Несмотря на парадное платье, рукава ее были закатаны: видимо, заботы по
кухне лежали на ней до последней минуты.
Чертовар шаркнул ногой и церемонно подошел к ручке супруги. Шейла
немедленно ее отдернула.
- Стой, дурень, я свеклу на терке только что... весь в красных пятнах
будешь...
Чертовар намек понял и весьма церемонно чмокнул жену в ухо. Она
ответила тем же, после чего велела всем проходить в зал и садиться, "а у нее
вот еще не все готово, никогда она ничего не успевает". Ничего не
оставалось, кроме как подчиниться.
В большом зале, который Шейла прибирала для приемов всего три-четыре
раза в год, столы были расставлены покоем; с открытой же стороны сиял в
полстены киноэкран; лишь очень близкие люди знали, что это - японский
телевизор одной из последних модификаций, тонкий, скатывающийся в фольгу. По
телевизору шел повтор кадров коронации венчания императора, супруги уже
ответили на положенные вопросы и менялись кольцами. Митрополит Фотий с
умилением разглядывал цесаревича, да и большинство присутствующих старалось
отвести взгляд от венчаемой пары: императрица была на полголовы выше
императора. Ну и что? Шейла была чуть не голову выше Богдана, и ничего,
никто на венчании глаз не отводил. Богдан поразмышлял, где сегодня его место
за столом, и понял - нет, не увильнуть. Сегодня его место за столом было
главное. Кстати, точно против телевизора.

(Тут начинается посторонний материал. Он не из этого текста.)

/-- On the vertical line `Re s = u` (`u ≠ p` for all poles) the pole part is bounded:
`‖Σ r_p/(u + it − p)‖ ≤ Σ ‖r_p‖/|u − p|`. [folklore] -/
theorem norm_polePart_le_line (S : Finset ℝ) (r : ℝ → ℂ) {u : ℝ} (hu : ∀ p ∈ S, u ≠ p) (t : ℝ) :
    ‖polePart S r ((u : ℂ) + t * I)‖ ≤ ∑ p ∈ S, ‖r p‖ / |u - p| := by
  unfold polePart
  refine (norm_sum_le _ _).trans (Finset.sum_le_sum fun p hp ↦ ?_)
  rw [norm_div]
  have hup : 0 < |u - p| := abs_pos.mpr (sub_ne_zero.mpr (hu p hp))
  refine div_le_div_of_nonneg_left (norm_nonneg _) hup ?_
  have := abs_re_le_norm ((u : ℂ) + t * I - (p : ℂ))
  simpa using this

/-- `t ↦ Σ r_p/(u + it − p)` is continuous when the line `Re s = u` avoids the poles. [folklore] -/
theorem continuous_polePart_line (S : Finset ℝ) (r : ℝ → ℂ) {u : ℝ} (hu : ∀ p ∈ S, u ≠ p) :
    Continuous fun t : ℝ ↦ polePart S r ((u : ℂ) + t * I) := by
  unfold polePart
  refine continuous_finsetSum _ fun p hp ↦ ?_
  refine Continuous.div continuous_const (by fun_prop) fun t h ↦ ?_
  have := congrArg Complex.re h
  simp only [sub_re, add_re, ofReal_re, mul_re, I_re, mul_zero, ofReal_im, I_im, mul_one, sub_self, add_zero,
    zero_re] at this
  exact hu p hp (by linarith)

/-- `∫₀^X (1+t)^η/(σ+t) dt ≤ (1/σ + 1)(1+X)^η/η` for `σ, η, X > 0`
(`(1+t)/(σ+t) ≤ max(1, 1/σ)` and `∫₀^X (1+t)^{η−1} dt = ((1+X)^η − 1)/η`). [folklore] -/
theorem setIntegral_Ioc_rpow_div_le {σ η X : ℝ} (hσ : 0 < σ) (hη0 : 0 < η) (hX : 0 < X) :
    IntegrableOn (fun t : ℝ ↦ (1 + t) ^ η / (σ + t)) (Ioc 0 X) ∧
      ∫ t in Ioc 0 X, (1 + t) ^ η / (σ + t) ≤ (1 / σ + 1) * (1 + X) ^ η / η := by
  have hcont : ContinuousOn (fun t : ℝ ↦ (1 + t) ^ η / (σ + t)) (Icc 0 X) := by
    refine ContinuousOn.div ?_ (by fun_prop) fun t ht ↦ by linarith [ht.1]
    exact ContinuousOn.rpow_const (by fun_prop) fun t ht ↦ Or.inl (by linarith [ht.1])
  have hint : IntegrableOn (fun t : ℝ ↦ (1 + t) ^ η / (σ + t)) (Ioc 0 X) :=
    (hcont.integrableOn_Icc).mono_set Ioc_subset_Icc_self
  refine ⟨hint, ?_⟩
  -- pointwise: `(1+t)^η/(σ+t) ≤ (1/σ+1) (1+t)^{η−1}` on `[0, X]`
  have hpt : ∀ t ∈ Icc (0 : ℝ) X, (1 + t) ^ η / (σ + t) ≤ (1 / σ + 1) * (1 + t) ^ (η - 1) := by
    intro t ht
    have ht0 : 0 ≤ t := ht.1
    have h1t : 0 < 1 + t := by linarith
    have hσt : 0 < σ + t := by linarith
    rw [div_le_iff₀ hσt, Real.rpow_sub_one h1t.ne', show (1 / σ + 1) * ((1 + t) ^ η / (1 + t)) * (σ + t)
      = (1 + t) ^ η * ((1 / σ + 1) * (σ + t) / (1 + t)) by ring]
    refine le_mul_of_one_le_right (Real.rpow_nonneg h1t.le _) ?_
    rw [le_div_iff₀ h1t]
    have : 1 / σ * σ = 1 := by field_simp
    nlinarith [mul_nonneg (show 0 ≤ 1 / σ by positivity) ht0]
  have hint2 : IntegrableOn (fun t : ℝ ↦ (1 / σ + 1) * (1 + t) ^ (η - 1)) (Ioc 0 X) := by
    refine ((ContinuousOn.rpow_const (by fun_prop) fun t ht ↦ Or.inl ?_).integrableOn_Icc.mono_set
      Ioc_subset_Icc_self).const_mul _
    exact (show (1 : ℝ) + t ≠ 0 by linarith [ht.1])
  calc ∫ t in Ioc 0 X, (1 + t) ^ η / (σ + t) ≤ ∫ t in Ioc 0 X, (1 / σ + 1) * (1 + t) ^ (η - 1) :=
        setIntegral_mono_on hint hint2 measurableSet_Ioc fun t ht ↦ hpt t (Ioc_subset_Icc_self ht)
    _ = (1 / σ + 1) * (((1 + X) ^ η - 1) / η) := by
        rw [integral_const_mul, ← intervalIntegral.integral_of_le hX.le,
          intervalIntegral.integral_comp_add_left (fun u : ℝ ↦ u ^ (η - 1)) 1, integral_rpow (Or.inl (by linarith))]
        norm_num
    _ ≤ (1 / σ + 1) * (1 + X) ^ η / η := by
        rw [mul_div_assoc]
        refine mul_le_mul_of_nonneg_left ?_ (by positivity)
        exact div_le_div_of_nonneg_right (by linarith) hη0.le

/-- `∫_X^∞ (1+t)^η/t² dt ≤ 2^η X^{η−1}/(1−η)` for `X ≥ 1`, `0 ≤ η < 1` (`1 + t ≤ 2t` on `[X, ∞)`). [folklore] -/
theorem setIntegral_Ioi_rpow_div_sq_le {η X : ℝ} (hη0 : 0 ≤ η) (hη1 : η < 1) (hX : 1 ≤ X) :
    IntegrableOn (fun t : ℝ ↦ (1 + t) ^ η / t ^ 2) (Ioi X) ∧
      ∫ t in Ioi X, (1 + t) ^ η / t ^ 2 ≤ (2 : ℝ) ^ η * X ^ (η - 1) / (1 - η) := by
  have hX0 : 0 < X := by linarith
  have hdom : IntegrableOn (fun t : ℝ ↦ (2 : ℝ) ^ η * t ^ (η - 2)) (Ioi X) :=
    (integrableOn_Ioi_rpow_of_lt (by linarith) hX0).const_mul _
  have hpt : ∀ t ∈ Ioi X, (1 + t) ^ η / t ^ 2 ≤ (2 : ℝ) ^ η * t ^ (η - 2) := by
    intro t ht
    have ht1 : 1 ≤ t := hX.trans (le_of_lt ht)
    have ht0 : 0 < t := by linarith
    have h1 : (1 + t) ^ η ≤ (2 * t) ^ η := Real.rpow_le_rpow (by linarith) (by linarith) hη0
    rw [Real.mul_rpow zero_le_two ht0.le] at h1
    rw [div_le_iff₀ (by positivity), show (2 : ℝ) ^ η * t ^ (η - 2) * t ^ 2 = 2 ^ η * t ^ η by
      rw [mul_assoc, ← Real.rpow_two, ← Real.rpow_add ht0]; ring_nf]
    exact h1
  have hmeas : ContinuousOn (fun t : ℝ ↦ (1 + t) ^ η / t ^ 2) (Ioi X) := by
    refine ContinuousOn.div ?_ (by fun_prop) fun t ht ↦ by
      have : 0 < t := hX0.trans ht
      positivity
    exact ContinuousOn.rpow_const (by fun_prop) fun t ht ↦ Or.inl (by have := hX0.trans ht; linarith)
  have hint : IntegrableOn (fun t : ℝ ↦ (1 + t) ^ η / t ^ 2) (Ioi X) := by
    refine Integrable.mono' hdom (hmeas.aestronglyMeasurable measurableSet_Ioi) ?_
    rw [ae_restrict_iff' measurableSet_Ioi]
    refine Eventually.of_forall fun t ht ↦ ?_
    rw [Real.norm_eq_abs, abs_of_nonneg (by have := hX0.trans ht; positivity)]
    exact hpt t ht
  refine ⟨hint, ?_⟩
  calc ∫ t in Ioi X, (1 + t) ^ η / t ^ 2 ≤ ∫ t in Ioi X, (2 : ℝ) ^ η * t ^ (η - 2) :=
        setIntegral_mono_on hint hdom measurableSet_Ioi hpt
    _ = (2 : ℝ) ^ η * X ^ (η - 1) / (1 - η) := by
        rw [integral_const_mul, integral_Ioi_rpow_of_lt (by linarith) hX0, show η - 2 + 1 = η - 1 by ring]
        have h1 : η - 1 ≠ 0 := by linarith
        have h2 : 1 - η ≠ 0 := by linarith
        rw [show -X ^ (η - 1) / (η - 1) = X ^ (η - 1) / (1 - η) by
          rw [div_eq_div_iff h1 h2]; ring]
        ring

Сейчас прежде всего нужно было найти место для опасного гостя.
Справедливо решив, что передача идет в записи, поэтому Баньшин едва ли кого
может через экран сглазить, чертовар усадил несчастного колдуна к дальнему
углу стола - так чтоб видел он только экран и ничего больше. Ну, тарелку,
если глаза опустит. Сервиз по столам был расставлен любимый, кузнецовский,
как и в любом доме на Арясинщине: глупо таскать фарфор и фаянс за тридевять
земель, когда за рекой Конаково. Оно же - Кузнецово. Переименовали его или
нет? Богдан не помнил. Думать о пустяках времени у не было никогда.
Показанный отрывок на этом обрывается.